Working with Anorm and hierarchical data

Updated 2 January 2016: Change to reflect recent commits to play-hierarchical-data application. Update stale links.

Play Framework’s Anorm library offers Scala applications a way to access relational data. Anorm’s design is minimalist, and so Anorm-reliant applications end up dealing with some of the nuances of relational databases.

One of those nuances concerns SQL joins: joining tables in a SQL query tends to blur the hierarchical, many-to-one relationship they may have.

For example, when the following tables are joined on country ID to combine city data with country names…

city country
id country_id name population id name
1 1 Berlin 3462000 1 Germany
2 1 Hamburg 1796000 2 France
3 1 Cologne 1006000 3 Spain
4 2 Lyon 1488000
5 2 Marseille 1489000
6 2 Paris 10620000
7 3 Barcelona 5570000
8 3 Madrid 6574000

Population values from urban agglomeration data, United Nations’ 2011 World Urbanization Prospects.

…the hierarchy between countries and cities is not immediately evident in the result set.

But what if that hierarchy is critical to the desired presentation of the data? This blog post offers a solution. It walks through play-hierarchical-data, a simple application written with Play, Anorm, and an in-memory H2 database. The application retrieves the table data from above and displays it, placing cities in descending order of population by country.

play-hierarchical-data application

play-hierarchical-data on GitHubCode from the application is interspersed below. The full application is available on GitHub.

Case classes and parsers

The application follows the convention of the computer database sample application, which uses Anorm. In particular, it establishes Country and City as case classes corresponding to the database tables. Using Anorm’s parser API, it then builds up to a list method that joins the tables with SQL and returns a List[(Country, City)].

Sorting

After invoking the list() method…


val countriesAndCitiesUnsorted: List[(Country, City)] =
  City.list

…the application sorts the resulting data based on the desired presentation. It applies a primary sort on country name; where the country names are the same, it applies a secondary sort on population:


val countriesAndCities = countriesAndCitiesUnsorted.sortWith {

  case ((country0, city0), (country1, city1)) =>

    country0.name < country1.name ||
      (country0.name == country1.name &&
       city0.population > city1.population)
}

Restoring the hierarchy

To restore the data’s hierarchical relationship, the application relies on a foldLeft() operation. The operation loops over the List’s (Country, City) tuples and accumulates a Map[Country, Seq[City]]. In particular, on each loop iteration, a tuple’s City is appended to the existing cities of the tuple’s Country (if any):


val countriesToCities =
  countriesAndCities.foldLeft(ListMap.empty[Country, Seq[City]]) {

  case (theMap, (country, newCity)) => {

    val existingCities =
      theMap.getOrElse(country, Seq.empty[City])

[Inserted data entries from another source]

import Summits.SmoothPoincare4.SmoothPoincare4.Theorems.WeakReductionDescentWeakReductionReducesStubLoopFromGenusThreeAux4
import Literature.Topology.FourManifolds.CircleSurgeryEulerProofs
import Literature.Topology.FourManifolds.CircleSurgeryFundamentalGroupProofs

/-!
# Crux `WeakReductionReduces` (stmt-SmoothPoincare4-17908), line `loop_dichotomy`, stub L₃ —
# auxiliary file 5: `stub_loopFromGenusThree` from Meier–Schirmer–Zupan 2016 ALONE

Two of the three named facts used by `helper_loopFromGenusThree_of_facts` (auxiliary file 4)
have since been DISCHARGED in the tree:

* `Literature.Topology.FourManifolds.circleSurgery_relEuler_eq_add_two_holds`
  (`CircleSurgeryEulerProofs.lean`) — `χ(X_ℓ) = χ(X) + 2` for a circle surgery in dimension `4`
  (Kosinski VI/VII, Kirby I §2; Mayer–Vietoris / excision Euler counts);
* `Literature.Topology.FourManifolds.circleSurgery_normalClosure_loop_eq_top_holds`
  (`CircleSurgeryFundamentalGroupProofs.lean`) — Juhász 2023, Lemma 2.56 (Kosinski VII (1.2)) in
  the form "`X_ℓ` simply connected ⇒ `[ℓ]` normally generates `π₁(X)`" (van Kampen, kernel form).

Feeding them in leaves stub L₃ (`stub_loopFromGenusThree`, VERBATIM: a smooth homotopy `4`-sphere
obtained by surgery on a loop in a closed smooth `4`-manifold carrying a GK-trisection of genus
`≤ 3` is diffeomorphic to `S⁴`) conditional on EXACTLY ONE published fact, the genuinely external
input of its proof sketch:

* `Literature.Topology.FourManifolds.msz_chiZero_circleProdSphereThree_gk` — J. Meier,
  T. Schirmer, A. Zupan, Proc. AMS 144 (2016), Thm. 1.2 (arXiv:1507.06561 numbering) with
  Gay–Kirby's Remark 2, in the range `χ = 0`: a closed connected oriented smooth `4`-manifold with
  a `(g; k₀, k₁, k₂)`-GK-trisection, some `kᵢ ≥ g − 1` and `Σ kᵢ = g + 2`, is diffeomorphic to
  `S¹ × S³`.

## References

* [MeierSchirmerZupan2016] Thm. 1.2, Remark 3.12 · [GayKirby2016] Remark 2 ·
  [ArandaZupan2025] §2 p. 7, §5–§6 · [Pao1977] · [Juhasz2023] Lemma 2.56 · [Kosinski1993]
  VI (9.2), (10.1), VII §1.
-/

-- the registered namespace `Summit.SmoothPoincare4.SmoothPoincare4.Theorems…` repeats a component
set_option linter.dupNamespace false

noncomputable section

open scoped Manifold ContDiff Topology ContinuousMap

namespace Summit.SmoothPoincare4.SmoothPoincare4.Theorems.WeakReductionReduces.LoopDichotomy

/-- **L₃ from Meier–Schirmer–Zupan 2016 alone** (`stub_loopFromGenusThree` of line
`loop_dichotomy`, VERBATIM, conditional ONLY on the named fact
`Literature.Topology.FourManifolds.msz_chiZero_circleProdSphereThree_gk`, MSZ16 Thm. 1.2 in the
`χ = 0` range; D-0014): `helper_loopFromGenusThree_of_facts` (auxiliary file 4) with its `χ`- and
`π₁`-hypotheses discharged by the tree's theorems `circleSurgery_relEuler_eq_add_two_holds` and
`circleSurgery_normalClosure_loop_eq_top_holds`.  A smooth homotopy `4`-sphere `M` obtained by
surgery (either framing) on a smoothly embedded loop `ℓ` in a closed smooth `X` with a
GK-trisection of genus `g′ ≤ 3` is diffeomorphic to `S⁴`. [cite: MeierSchirmerZupan2016, Thm. 1.2 (arXiv numbering)]
[cite: ArandaZupan2025, §2 p. 7 and §5–§6] [cite: Pao1977, Thm] -/
theorem helper_loopFromGenusThree_of_msz :
    Literature.Topology.FourManifolds.msz_chiZero_circleProdSphereThree_gk.{0} → ∀ (X : Type) [TopologicalSpace X] [T2Space X] [SecondCountableTopology X] [ChartedSpace (EuclideanSpace ℝ (Fin 4)) X] [IsManifold (𝓡 4) ((⊤ : ℕ∞) : WithTop ℕ∞) X] (g' : ℕ) (k' : Fin 3 → ℕ) (T' : Fin 3 → Set X), Literature.Topology.FourManifolds.IsGKTrisection X g' k' T' → g' ≤ 3 → ∀ (ℓ : (Metric.sphere (0 : EuclideanSpace ℝ (Fin 2)) 1) → X), Manifold.IsSmoothEmbedding (𝓡 1) (𝓡 4) ((⊤ : ℕ∞) : WithTop ℕ∞) ℓ → ∀ (M : Type) [TopologicalSpace M] [T2Space M] [SecondCountableTopology M] [ChartedSpace (EuclideanSpace ℝ (Fin 4)) M] [IsManifold (𝓡 4) ((⊤ : ℕ∞) : WithTop ℕ∞) M], (M ≃ₕ (Metric.sphere (0 : EuclideanSpace ℝ (Fin 5)) 1)) → Literature.Topology.FourManifolds.IsCircleSurgery (𝓡 4) (𝓡 4) X M ℓ → Nonempty (Diffeomorph (𝓡 4) (𝓡 4) M (Metric.sphere (0 : EuclideanSpace ℝ (Fin 5)) 1) ((⊤ : ℕ∞) : WithTop ℕ∞)) :=
  fun hMSZ ↦ helper_loopFromGenusThree_of_facts hMSZ
    Literature.Topology.FourManifolds.circleSurgery_relEuler_eq_add_two_holds
    Literature.Topology.FourManifolds.circleSurgery_normalClosure_loop_eq_top_holds

end Summit.SmoothPoincare4.SmoothPoincare4.Theorems.WeakReductionReduces.LoopDichotomy

end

    theMap + ((country, existingCities :+ newCity))
  }
}

Of the various immutable Map types, the application relies on a ListMap, as it’s guaranteed to maintain insertion order, and therefore the List[(Country, City)]’s sorting.

Displaying the result

With a simple template that iterates over the Map’s Country keys and their Seq[City] values, the application produces the desired output:

Screenshot of play-hierarchical-data

Closing thoughts: Why not groupBy()?

The List.foldLeft() operation described above groups data. So, why not work with List.groupBy() instead, which also produces a Map? That method, and the Map it produces, do not attempt to maintain the List’s order, which is critical to achieving the desired presentation.